I would argue that technology doesn’t get much more soul-enfeebling than the LMS – both for the professors running classes through the system and for the students at the receiving end of this kind of education. Just because a class is online, doesn’t mean it has to be cookie cutter. It doesn’t mean that it has to have bounds. The fact that such systems get (tacitly) imposed upon professors everywhere demonstrates more than anything else I can think of at the moment that education has become a commodity, which isn’t just sad. It’s a waste of so much technological potential.

Jonathan Rees

Professor of History, Colorado State University - Pueblo.

This Post Has 10 Comments

  1. Alan Levine (@cogdog)

    That “soul-enfeebling” phrase belongs on t-shirts and motivational posters (and mocks thereof).

    But having spent 20+ years in the area of working with faculty, staff, and students, I cannot say that just more “development” and training would turn the tide. It’s hard work, it’s messy, it changes, it breaks (sometimes your heart), it’s not easy. There is a lot of learned helplessness out there- across the board, not just faculty “I’m no good at technology” “It’s too hard” “I just want to teach not program”. It’s a human condition of averting what is perceived as an obstacle.

    Yet… People who hate running manage to finish marathons (hand raised). People who have told themselves they cannot swim go across lakes. People who have been told they are not artists just draw and build.

    Yet… there is the reward of going beyond the “easy button” (please watch my colleague Todd’s brilliant video https://www.youtube.com/watch?v=IAJjg99Wvq8) But like a chemical reaction to happen, there is a resistance barrier that requires activation energy to put in motion. Otherwise, people, like objects subject to Newton’s laws. tend to remain at rest.

    But its way more than workshops and PD. It takes commitment on both sides of the development process (and likely incentives).

    One at a time, we might set ’em free. One at a time.

    Of course many of us only have 15 years before it all goes kaput, according to The Oracle.

  2. Paul-Olivier Dehaye

    Since Alan mentions the Oracle and thus MOOCs, it might be good to think of the difference between an LMS (hosting decision mostly taken by the university) and a MOOC platform (hosting decision generally beyond the decision power of individual university).

    The internet is changing. A long time ago, people needed the training wheels of AOL. Now they don’t really need them anymore, but the Web is losing ground compared to mobile apps and other walled platforms. It might very well be that in a not-so-distant future the MOOC platforms partner up with Facebook, Google or Musk when they start offering their proprietary version of the internet. It seems to me that MOOCs would be very desirable content to have to portray such initiatives in purely positive tones. On top, it would have been made very cheap by then.

  3. Brian Whitmer

    I agree with Paul’s sentiment. It’s not clear to me how we ever, at scale, break away from some administrative control. If the university is hosting the system, they’re going to want it to talk to their backend systems, but Facebook and Google will shape things to their own systems as well. I think it’s great for individuals to rip themselves out and find something new, because it hopefully adds pressure for the rest of us to follow, but any administrative organization is going to want a degree of consistency and control — and that isn’t inherently evil. The problem comes when people (I don’t know if it’s better to accuse faculty or admins) don’t have time to raise their heads and look around. It’d be great to get some more advocacy and communication, because I’m not sure that “screw this, I’m just going to do my own thing and not bother telling anyone” is very product (to be clear, I’m not accusing you of that Jonathan :-), I just think it’s something that generally needs to be worked on).

    1. Jonathan Rees

      “If the university is hosting the system, they’re going to want it to talk to their backend systems, but Facebook and Google will shape things to their own systems as well.”

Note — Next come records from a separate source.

import Mathlib
import Literature.NumberTheory.Automorphic.TwistedQuotientConeDescentStep
import Literature.NumberTheory.Automorphic.TwistedQuotientConeClass
import Literature.NumberTheory.Automorphic.ResGLnConeDictionaryCone
import Literature.NumberTheory.Automorphic.SiegelReducedFamilies
import Summits.Langlands.Langlands.Theorems.IrreducibilityBySelfDualityHeckeEigenvalueFieldStubConeGauge
import Summits.Langlands.Langlands.Theorems.IrreducibilityBySelfDualityHeckeEigenvalueFieldStubGaugeConv
import Summits.Langlands.Langlands.Theorems.IrreducibilityBySelfDualityHeckeEigenvalueFieldStubConeGrowth
import Summits.Langlands.Langlands.Theorems.IrreducibilityBySelfDualityHeckeEigenvalueFieldStubFamRestrict
import Summits.Langlands.Langlands.Theorems.IrreducibilityBySelfDualityHeckeEigenvalueFieldStubFamPOU
import Summits.Langlands.Langlands.Theorems.IrreducibilityBySelfDualityHeckeEigenvalueFieldStubFamStairAlg1
import Summits.Langlands.Langlands.Theorems.IrreducibilityBySelfDualityHeckeEigenvalueFieldStubFamStairAlg2
import Summits.Langlands.Langlands.Theorems.IrreducibilityBySelfDualityHeckeEigenvalueFieldStubFamStairGrowth
import Summits.Langlands.Langlands.Theorems.IrreducibilityBySelfDualityHeckeEigenvalueFieldStubDescentGrowth
import Summits.Langlands.Langlands.Theorems.IrreducibilityBySelfDualityHeckeEigenvalueFieldStubFamBA
import Summits.Langlands.Langlands.Theorems.IrreducibilityBySelfDualityHeckeEigenvalueFieldStubFamExt
import HarnessLib

/-! Route `IrreducibilityBySelfDuality`, crux `HeckeEigenvalueField`, line `Sketch`: the FAMILY half of (c') —
`stub_asm_family`, the per-orbit descent of the vanishing cone class to an invariant basic primitive with polynomial
growth, assembled from the landed FAM-* stubs. [cite: Borel1983Regularization, §3.5] [cite: BorelWallach2000, VII 2.2–2.7] -/

set_option linter.dupNamespace false

noncomputable section

open scoped Classical Matrix TensorProduct Matrix.Norms.Operator Topology
open Filter Set NumberField NumberField.mixedEmbedding Literature.NumberTheory.Automorphic Literature.NumberTheory.DiophantineGeometry

attribute [-instance] instTopologicalSpaceMatrix Matrix.instUniformSpace
attribute [local instance high] NormedAddCommGroup.toSeminormedAddCommGroup

namespace Summit.Langlands.Langlands.Theorems.HeckeEigenvalueField.Res

open ResGLnCohomology BigHeckeGLn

      I think that’s right, Brian, but it shouldn’t be. My university “hosts” my face-to-face classes, but they don’t demand that I adhere to any standard. At least with Facebook or Google we can always opt-out if their corporate control becomes too onerous.

      1. Brian Whitmer

        …until things reach critical mass, and then you get a user backlash for making their lives harder. Of course, maybe that’s healthy :-).

        Good point about face-to-face freedoms, too. If we could build software that was as intuitive/flexible as a face-to-face classroom I think a lot of these problems would go away.

  4. Kate Bowles

    I also commented on Michael’s post, so to elaborate here a bit — I think Brian’s right that there are critical issues relating to the charmingly named back end of things.

    And one of these is analytics. My university is going through a laborious and potentially very unsuccessful change management process to require the submission and management of all assignments through the LMS. The most obvious institutional advantage of this is a far more complete data set of student assessment practices than is currently the case, because we have just created a Business and Learning Analytics unit, and analysts gotta analyse.

    The problem here is the argument used to persuade faculty consistently promotes the idea that submitting an assignment through an online dropbox is in itself a form of digital learning, when really it’s a reasonably good preparation for submitting an online job application. So faculty find the argument quite unpersuasive, as they should.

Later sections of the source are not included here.